Aim of the task: Could you reproduce the lines below from the one with "averaged minimiser, located" through the one with "four are schemas"? Keep both ends and add nothing.

Information shown:
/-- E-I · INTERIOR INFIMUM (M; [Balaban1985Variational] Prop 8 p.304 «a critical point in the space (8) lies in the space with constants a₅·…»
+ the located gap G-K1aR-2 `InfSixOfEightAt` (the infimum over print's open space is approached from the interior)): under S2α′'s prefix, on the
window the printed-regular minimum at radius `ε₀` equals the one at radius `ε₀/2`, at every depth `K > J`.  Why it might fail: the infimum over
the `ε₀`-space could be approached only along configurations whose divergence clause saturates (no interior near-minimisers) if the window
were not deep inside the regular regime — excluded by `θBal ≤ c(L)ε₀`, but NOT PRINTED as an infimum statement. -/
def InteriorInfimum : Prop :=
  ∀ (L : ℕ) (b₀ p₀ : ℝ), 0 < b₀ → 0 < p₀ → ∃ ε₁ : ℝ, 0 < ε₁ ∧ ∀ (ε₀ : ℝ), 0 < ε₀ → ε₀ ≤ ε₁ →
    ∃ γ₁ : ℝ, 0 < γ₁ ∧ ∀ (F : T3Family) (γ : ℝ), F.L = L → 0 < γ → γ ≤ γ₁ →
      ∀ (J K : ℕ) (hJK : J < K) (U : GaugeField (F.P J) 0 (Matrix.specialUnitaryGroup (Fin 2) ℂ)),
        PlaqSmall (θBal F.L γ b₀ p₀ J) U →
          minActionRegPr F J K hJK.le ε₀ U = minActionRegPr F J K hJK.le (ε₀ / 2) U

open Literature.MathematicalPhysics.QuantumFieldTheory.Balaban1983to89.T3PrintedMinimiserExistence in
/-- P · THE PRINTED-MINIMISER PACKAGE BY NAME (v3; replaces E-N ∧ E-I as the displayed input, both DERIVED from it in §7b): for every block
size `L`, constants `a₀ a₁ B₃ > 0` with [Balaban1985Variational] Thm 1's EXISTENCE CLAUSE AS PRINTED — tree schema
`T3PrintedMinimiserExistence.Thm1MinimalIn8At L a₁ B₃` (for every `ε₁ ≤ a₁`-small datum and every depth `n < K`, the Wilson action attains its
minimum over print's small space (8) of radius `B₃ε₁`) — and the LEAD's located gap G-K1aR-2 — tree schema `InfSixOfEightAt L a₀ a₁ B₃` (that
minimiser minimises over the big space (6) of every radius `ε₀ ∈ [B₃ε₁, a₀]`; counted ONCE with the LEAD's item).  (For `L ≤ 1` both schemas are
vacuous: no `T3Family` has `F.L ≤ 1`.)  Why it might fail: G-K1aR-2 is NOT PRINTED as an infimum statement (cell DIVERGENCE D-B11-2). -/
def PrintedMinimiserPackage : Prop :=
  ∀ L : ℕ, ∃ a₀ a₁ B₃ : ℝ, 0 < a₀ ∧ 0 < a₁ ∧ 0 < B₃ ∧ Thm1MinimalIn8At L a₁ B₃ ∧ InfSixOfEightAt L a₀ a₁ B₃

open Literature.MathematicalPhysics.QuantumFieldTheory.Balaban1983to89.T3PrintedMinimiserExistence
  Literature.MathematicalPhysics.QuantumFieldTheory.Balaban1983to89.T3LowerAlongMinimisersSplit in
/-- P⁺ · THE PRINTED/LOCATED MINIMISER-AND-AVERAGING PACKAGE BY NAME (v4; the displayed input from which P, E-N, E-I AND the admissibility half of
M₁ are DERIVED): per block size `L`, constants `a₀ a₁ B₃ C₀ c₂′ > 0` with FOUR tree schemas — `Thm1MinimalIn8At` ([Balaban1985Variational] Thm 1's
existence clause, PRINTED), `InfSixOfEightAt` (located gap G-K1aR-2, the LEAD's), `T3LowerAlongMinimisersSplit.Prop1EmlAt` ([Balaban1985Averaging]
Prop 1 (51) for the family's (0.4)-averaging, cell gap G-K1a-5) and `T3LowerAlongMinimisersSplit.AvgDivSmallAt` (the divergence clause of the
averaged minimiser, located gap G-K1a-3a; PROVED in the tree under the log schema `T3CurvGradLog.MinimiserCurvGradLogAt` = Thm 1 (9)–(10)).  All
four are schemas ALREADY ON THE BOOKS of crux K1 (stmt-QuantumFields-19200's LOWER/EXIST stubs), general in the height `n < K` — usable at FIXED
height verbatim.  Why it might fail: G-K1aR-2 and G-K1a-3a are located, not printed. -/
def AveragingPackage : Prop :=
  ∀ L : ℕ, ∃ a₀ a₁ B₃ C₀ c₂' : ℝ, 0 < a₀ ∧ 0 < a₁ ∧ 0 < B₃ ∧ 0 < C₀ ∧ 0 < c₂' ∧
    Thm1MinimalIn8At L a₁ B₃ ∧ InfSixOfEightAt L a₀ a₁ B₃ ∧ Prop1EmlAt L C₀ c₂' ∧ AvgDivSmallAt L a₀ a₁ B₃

Output of the task:
averaged minimiser, located gap G-K1a-3a; PROVED in the tree under the log schema `T3CurvGradLog.MinimiserCurvGradLogAt` = Thm 1 (9)–(10)).  All
four are schemas ALREADY ON THE BOOKS of crux K1 (stmt-QuantumFields-19200's LOWER/EXIST stubs), general in the height `n < K` — usable at FIXED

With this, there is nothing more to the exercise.